One of the biggest threats we face in the 20th century is the growing climate crisis. It’s something that has been in the back of our minds for a while now. The increase in carbon dioxide in the atmosphere has led to steadily increasing temperatures and a more visible impact on the environment. Okjökull glacier is the first Icelandic ice sheet to lose its status as a glacier.
As you can imagine, it was quite a shock to have a glacier lost to climate change. In the 1890s, the ice cap covered 16 square kilometers (6.2 square miles.). This number was reduced to just over half a square kilometer in 2012.
The melted ice of Okjokull glacier is symbolic of a larger problem that is an imminent threat to our future. Glaciers are expected to continue melting at faster and faster rates. This rapid decline requires action, and fast. Climate scientists estimate that in 200 years all our country’s glaciers will follow the same path as this former Icelandic glacier.
Iceland Glacier Retreat
It is the sincere hope of many that Okjokull will be the last Icelandic glacier to lose its official status. With Iceland losing around 11 billion tons of ice every year, Rice University professor Cymene Howe estimates everything will disappear by 2200. That’s more than 400 glaciers which will either become dead ice or disappear completely. This is a scary and sobering prediction, especially since glaciers currently cover around 11% on a map of glaciers in Iceland.
Ice caps around the world are either dying or being lost to warmer than average temperatures and we must take action soon. Icelandic Prime Minister Katrín Jakobsdóttir has heard the warning call. The glacier was officially declared extinct by Iceland geologist Oddur Sigurðsson in 2014. We generally don’t see the day to day effects of climate change. But the loss of this Iceland glacier is a very real, very visual reminder that it is happening.

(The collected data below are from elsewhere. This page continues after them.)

/-- **The fixed-level record is EMPTY as soon as, in every candidate instance, some weight-one element of the
`K`-type group moves the theta function of some `φ_N`** — the kernel form of «no instance whose level is an open
compact `K_f(N₀)` acting genuinely on the `φ_N`, `N > N₀`» (the analytic clause is the hypothesis `hmove`; it is
not asserted in this package). -/
theorem isEmpty_classSupplyData_of_levels_move
    (hmove : ∀ S : P.ClassSupplyData T V c k, ∃ x : S.Kc, S.τ x = 1 ∧ ∃ N : ℕ, 0 < N ∧
      ∃ g : GU × relNormOneIdeles K L,
        thetaDistLM K J (P.ω (g * (S.κ x, 1)) (testFun K J P.Φinf P.x₀ N)) ≠
          thetaDistLM K J (P.ω g (testFun K J P.Φinf P.x₀ N))) :
    IsEmpty (P.ClassSupplyData T V c k) :=
  ⟨fun S => by
    obtain ⟨x, hx, N, hN, g, hne⟩ := hmove S
    exact hne (S.thetaDist_omega_mul_testFun_eq P hx hN g)⟩

/-- The same through the level correction: if in every candidate instance some arithmetic `δ ∈ Δ` has ALL its
`Γ_U`-correctors of weight one moving some `Θ(ω(·) φ_N)`, the fixed-level record is empty. -/
theorem isEmpty_classSupplyData_of_correctors_move
    (hmove : ∀ S : P.ClassSupplyData T V c k, ∃ δ ∈ S.Δ, ∀ cδ : S.Kc, S.τ cδ = 1 → S.ιinf δ * S.κ cδ ∈ P.ΓU →
      ∃ N : ℕ, 0 < N ∧ ∃ g : GU × relNormOneIdeles K L,
        thetaDistLM K J (P.ω (g * (S.κ cδ, 1)) (testFun K J P.Φinf P.x₀ N)) ≠
          thetaDistLM K J (P.ω g (testFun K J P.Φinf P.x₀ N))) :
    IsEmpty (P.ClassSupplyData T V c k) :=
  ⟨fun S => by
    obtain ⟨δ, hδ, h⟩ := hmove S
    obtain ⟨cδ, hτ, hΓ, -⟩ := S.hΔ δ hδ
    obtain ⟨N, hN, g, hne⟩ := h cδ hτ hΓ
    exact hne (S.thetaDist_omega_mul_testFun_eq P hτ hN g)⟩

/-- Consistency: in the degenerate instance of § 1 (`Kc = Unit`, `κ = 1`) the forced invariance is `g · 1 = g`,
so the hypothesis `hmove` of the negative theorems fails there — they bite only on instances whose level group
acts genuinely, as intended. -/
theorem not_moving_classSupplyDataOfLine (T : U.ThetaModel) (V : HermSpace3 Lc ι₁) (c : SeesawCtx Lc) (k : Fin 4)
    (Γ₀ : Level V) (c₀ : U.CohC (U.pms Lc ι₁ V Γ₀) 1) (hc₀ : c₀ ≠ 0) (hline : ∀ z : ℂ, z • c₀ ∈ T.Theta V c k Γ₀)
    (x : (P.classSupplyDataOfLine T V c k Γ₀ c₀ hc₀ hline).Kc) (N : ℕ) (g : GU × relNormOneIdeles K L) :
    thetaDistLM K J (P.ω (g * ((P.classSupplyDataOfLine T V c k Γ₀ c₀ hc₀ hline).κ x, 1))
        (testFun K J P.Φinf P.x₀ N)) =
      thetaDistLM K J (P.ω g (testFun K J P.Φinf P.x₀ N)) := by
  have hκ : (P.classSupplyDataOfLine T V c k Γ₀ c₀ hc₀ hline).κ x = 1 := rfl
  rw [hκ, Prod.mk_one_one, mul_one]

end WeilPairData

end SupplyResidual
end Model
end HodgeCM

end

As a way to shine a light on the topic, Icelanders and climate change activists held the funeral for the fallen glacier. They commemorated the loss with an event held on August 18th, 2019. Around 100 people gathered in Western Iceland on the site of the barren terrain which was once covered by the massive ice sheet. Not ironically, the ceremony took place just following the warmest July ever recorded.
The Funeral for an Icelandic Glacier
A bare rock was chosen as the symbolic home for a bronze plaque which contains a letter to the future. In both Icelandic and English it states:
“In the next 200 years all our glaciers are expected to follow the same path. This monument is to acknowledge that we know what is happening and what needs to be done. Only you know if we did it”.

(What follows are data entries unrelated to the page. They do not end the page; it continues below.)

import Mathlib
import Literature.AlgebraicGeometry.Resolution.CobordantGame
import Summits.ResolutionOfSingularities.ResolutionOfSingularities.Theorems.WeightedInvariantLocalWeightedDropSurfaceGermsWonOfS3ClassKeys
import Summits.ResolutionOfSingularities.ResolutionOfSingularities.Theorems.WeightedInvariantLocalWeightedDropWildPurelyInseparableReductionWon
import Summits.ResolutionOfSingularities.ResolutionOfSingularities.Theorems.WeightedInvariantLocalWeightedDropWildMonicSurfaceReductionWon

/-!
# `WeightedInvariant.LocalWeightedDrop`: EVERY SINGULAR SURFACE GERM IS WON — the N = 3 layer of the engine, unconditionally

Crux item stmt-ResolutionOfSingularities-8899 `LocalWeightedDrop` (route `ResolutionOfSingularities/WeightedInvariant`), skeleton v31
(fb48e93459d3708f: the four remaining registered stubs are all in `N ≥ 4` variables).  [OURS · L1 W4.3, chain w43; BOOKKEEPING ONLY (filed by
stub worker 4, gen 4): the composition announced in the docstring of `surfaceGermsWon_of_S3ClassKeys` (stub worker 5 = res-D-pv-056, p-id in
that file), now that both S3 class keys are tree theorems — S3πM `stub_wildPurelyInseparableReductionWon` (res-L1-w43-lead-1, p510457, pure-power
polyhedron descent) and S3ρ `stub_wildMonicSurfaceReductionWon` (res-L1-w43-lead-1 with res-type-061 / res-L1-w43-stub-2 / res-type-013 /
res-D-pv-058, p520169, monic polyhedron descent); S2 by `stub_monicDoublePointDescends` (lead-1).  No named fact enters.  NOT a statement of any
manuscript; AI-produced, gate-checked, weaker than expert review.]

* `surfaceGermsWon` — over an algebraically closed field of characteristic `p`, every singular `f ∈ k⟦x₀, x₁, x₂⟧` is won in the local
  weighted resolution game (`CobordantGame.Won k 3 f`): a positional weighted-blow-up strategy exists for every hypersurface SURFACE germ;
* `startsWon_of_le_three` — the same for every number `n ≤ 3` of variables (`lowStartsWon` for `n ≤ 2`);
* `lowerGermsWon_four` — the shared induction hypothesis `∀ m < 4, …` of the four registered `N = 4` / `N ≥ 5` stubs of v31
  (`stub_wildWideApexFourStartsWon`, `stub_tameWideApexFourStartsWon`, …) at `N = 4`, DISCHARGED: from now on every N = 4 piece may be
  stated and proved without it.
-/

set_option linter.dupNamespace false -- mandated namespace of this single-conjunct summit

namespace Summit.ResolutionOfSingularities.ResolutionOfSingularities.Theorems

open Literature.AlgebraicGeometry.Resolution
open Literature.AlgebraicGeometry.Resolution.CobordantGame

/-- **EVERY SINGULAR SURFACE GERM IS WON** (the N = 3 layer of the engine `LocalWeightedDrop`, unconditionally): over an algebraically
closed field `k` of characteristic `p`, every `f ∈ k⟦x₀, x₁, x₂⟧` with `f ≠ 0`, `f(0) = 0` and no linear term is in the winning region of
the local weighted resolution game.  Term: `surfaceGermsWon_of_S3ClassKeys stub_wildPurelyInseparableReductionWon stub_wildMonicSurfaceReductionWon`.
[OURS · L1 W4.3 · chain w43 milestone; credit: lead-1 (S2 key, S3πM, S3ρ), stub workers 1/2/3/5, res-type-061, -013, -083, res-D-pv-058, -005, -056 …] -/
theorem surfaceGermsWon (p : ℕ) (hp : p.Prime) (k : Type) [Field k] [CharP k p] [IsAlgClosed k] :
    ∀ f : MvPowerSeries (Fin 3) k, CobordantGame.IsSingular k f → CobordantGame.Won k 3 f :=
  surfaceGermsWon_of_S3ClassKeys stub_wildPurelyInseparableReductionWon stub_wildMonicSurfaceReductionWon p hp k

/-- Every singular germ in at most three variables is won (algebraically closed field of characteristic `p`). -/
theorem startsWon_of_le_three (p : ℕ) (hp : p.Prime) (k : Type) [Field k] [CharP k p] [IsAlgClosed k] {n : ℕ} (hn : n ≤ 3)
    (f : MvPowerSeries (Fin n) k) (hf : CobordantGame.IsSingular k f) : CobordantGame.Won k n f := by
  rcases Nat.lt_or_ge n 3 with h | h
  · exact PlaneWon.lowStartsWon k (by omega) f hf
  · obtain rfl : n = 3 := le_antisymm hn h
    exact surfaceGermsWon p hp k f hf

/-- THE INDUCTION HYPOTHESIS OF THE `N = 4` STUBS, DISCHARGED: every singular germ in fewer than four variables is won. -/
theorem lowerGermsWon_four (p : ℕ) (hp : p.Prime) (k : Type) [Field k] [CharP k p] [IsAlgClosed k] :
    ∀ m : ℕ, m < 4 → ∀ g : MvPowerSeries (Fin m) k, CobordantGame.IsSingular k g → CobordantGame.Won k m g :=
  fun _ hm g hg => startsWon_of_le_three p hp k (by omega) g hg

end Summit.ResolutionOfSingularities.ResolutionOfSingularities.Theorems
import Summits.CriticalPhenomena.CardyFormulaZ2.Theorems.CardyComplexConeParafermionToSLESixFamiliesDiamondDefs
import HarnessLib

/-!
# Line `potential-darboux-picard-diamond`, stub S4 (`stub_identifyPotential`): Arzelà–Ascoli on varying grids

Helper file of the stub `stub_identifyPotential` of crux `ParafermionToSLESixFamilies` (stmt-CriticalPhenomena-11389).
Step (i) of the identification extracts, from clause (a) of `ClosedPrecompactness` (S3: asymptotic equicontinuity of the
renormalised face potentials `δ^{2/3}Ψ` on the cells of the CLOSED diamond) and the density of the cells in the closed
diamond, a subsequence along which `δ^{2/3}Ψ − z_k` converges UNIFORMLY ON ALL CELLS to a function `G` continuous on the
closed diamond (`IsPotentialLimit` + the uniform clause of `PotentialConformalLimit`). The functions live on varying finite
grids, so Mathlib's Arzelà–Ascoli (`BoundedContinuousFunction.arzela_ascoli`) does not apply verbatim; this file proves the
needed abstract packaging `subseqLimit_of_asympEquicontinuous` (registered helper of the crux item): on a compact
preconnected `X ⊆ ℂ`, functions `g_k` given on asymptotically dense subsets `S_k ⊆ X` and asymptotically equicontinuous
there admit a subsequence, additive constants `z_k` and a continuous `G` on `X` with `g_{s k} − z_k → G` uniformly on
`S_{s k}`. Proof: chains of uniformly bounded length (preconnectedness + compactness) bound the oscillation; a nearest-point
extension to `X`, a countable dense subset and sequential compactness of `ℕ → closedBall 0 B` give pointwise convergence on
the dense set along a subsequence; asymptotic equicontinuity upgrades it to a uniform Cauchy property on `X`.
-/

noncomputable section

namespace Summit.CriticalPhenomena.CardyFormulaZ2.Cruxes.ParafermionToSLESixFamilies.PotentialDarbouxPicardDiamond

open scoped Topology
open Filter Set Metric

/-- Concatenating an `η`-chain of length `m` from `a` to `b` with one more step of length `< η` to `c`. -/
theorem chain_snoc {X : Set ℂ} {η : ℝ} {a b c : ℂ} {m : ℕ} {p : ℕ → ℂ} (hp0 : p 0 = a) (hpm : p m = b)
    (hpX : ∀ i ≤ m, p i ∈ X) (hpd : ∀ i < m, dist (p i) (p (i + 1)) < η) (hc : c ∈ X) (hbc : dist b c < η) :
    ∃ q : ℕ → ℂ, q 0 = a ∧ q (m + 1) = c ∧ (∀ i ≤ m + 1, q i ∈ X) ∧ ∀ i < m + 1, dist (q i) (q (i + 1)) < η := by
  refine ⟨fun i => if i ≤ m then p i else c, by simp [hp0], by simp, fun i hi => ?_, fun i hi => ?_⟩
  · by_cases h : i ≤ m
    · simp only [h, if_true]; exact hpX i h
    · simp only [h, if_false]; exact hc
  · by_cases h : i + 1 ≤ m
    · have h' : i ≤ m := by omega
      simp only [h, h', if_true]; exact hpd i (by omega)
    · have h' : i = m := by omega
      subst h'
      simp only [le_refl, if_true, h, if_false, hpm]; exact hbc

/-- Concatenation of two `η`-chains. -/
theorem chain_append {X : Set ℂ} {η : ℝ} {a b c : ℂ} {m m' : ℕ} {p q : ℕ → ℂ} (hp0 : p 0 = a) (hpm : p m = b)
    (hpX : ∀ i ≤ m, p i ∈ X) (hpd : ∀ i < m, dist (p i) (p (i + 1)) < η) (hq0 : q 0 = b) (hqm : q m' = c)
    (hqX : ∀ i ≤ m', q i ∈ X) (hqd : ∀ i < m', dist (q i) (q (i + 1)) < η) :
    ∃ r : ℕ → ℂ, ∃ n : ℕ, r 0 = a ∧ r n = c ∧ (∀ i ≤ n, r i ∈ X) ∧ ∀ i < n, dist (r i) (r (i + 1)) < η := by
  induction m' generalizing c with
  | zero => exact ⟨p, m, hp0, by rw [hpm, ← hq0, hqm], hpX, hpd⟩
  | succ m' ih =>
    obtain ⟨r, n, hr0, hrn, hrX, hrd⟩ := ih rfl (fun i hi => hqX i (Nat.le_succ_of_le hi))
      (fun i hi => hqd i (Nat.lt_succ_of_lt hi))
    obtain ⟨r', hr'0, hr'n, hr'X, hr'd⟩ := chain_snoc hr0 hrn hrX hrd (hqm ▸ hqX (m' + 1) le_rfl)
      (by rw [← hqm]; exact hqd m' (Nat.lt_succ_self _))
    exact ⟨r', n + 1, hr'0, hr'n, hr'X, hr'd⟩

Author Andri Snaer Magnason was tasked with writing the eulogy for this Icelandic glacier.
The monument is to acknowledge that humanity is at the tipping point. We hope to actively engage and work together to solve this serious problem together. Some attendees were the aforementioned prime minister of Iceland along with former Irish president Mary Robinson. Ms. Robinson has also worked as a UN Human Rights commissioner. They were joined by some local scientists and researchers along with some American colleagues who pushed for the commemoration project.
How do melting glaciers affect the planet?
The effects of melting glaciers may not be seen as they happen quite slowly over time. But when looking at before and after satellite photos of ice caps, it’s clear that the ice is slowly disappearing. It’s a sad and shocking sight that will turn even the most ardent climate change denier into a believer. They can see it with their own two eyes.
And of course, we’ve all seen those poor, suffering polar bears. They’re either unable to find ice to walk on or we can see their bones because they are starving. As they fail to adapt to their quickly changing environment, the potential extinction of these gorgeous creatures is one of the disastrous consequences of melting glaciers.
Another significant problem is the rising sea levels that link directly back to excessive fossil fuel usage by the human population. As the ice melts, it flows into the ocean and inch by inch towns and coastal cities are slowly overtaken. The sea is currently rising at around one-tenth of an inch every year. While this rate may not seem like a lot, it adds up quickly and accelerates over time.
Shorelines move further and further inland and millions are impacted around the globe. Not only are people being displaced from their homes, but cities are also being submerged, food and water supplies are threatened, and the global economy is disrupted.
As carbon dioxide (CO2) continues to choke our planet, things will only continue to get worse. The youth of today are even stating that we need to declare a global public emergency and take drastic steps. After all, it is future generations will feel the disastrous consequences of climate change the most strongly.
The Okjökull Glacier Extinction
We are living out climate change in real-time. Events like the Okjökull glacier extinction act as the canary in the coal mine to remind us that we don’t have forever to change course. While places like Iceland are the first to feel the effects, other, less direct events like strong hurricanes and wildfires also linked directly to global warming. If our politicians aren’t willing to do something about it, we the people need to take things into our own hands and take action.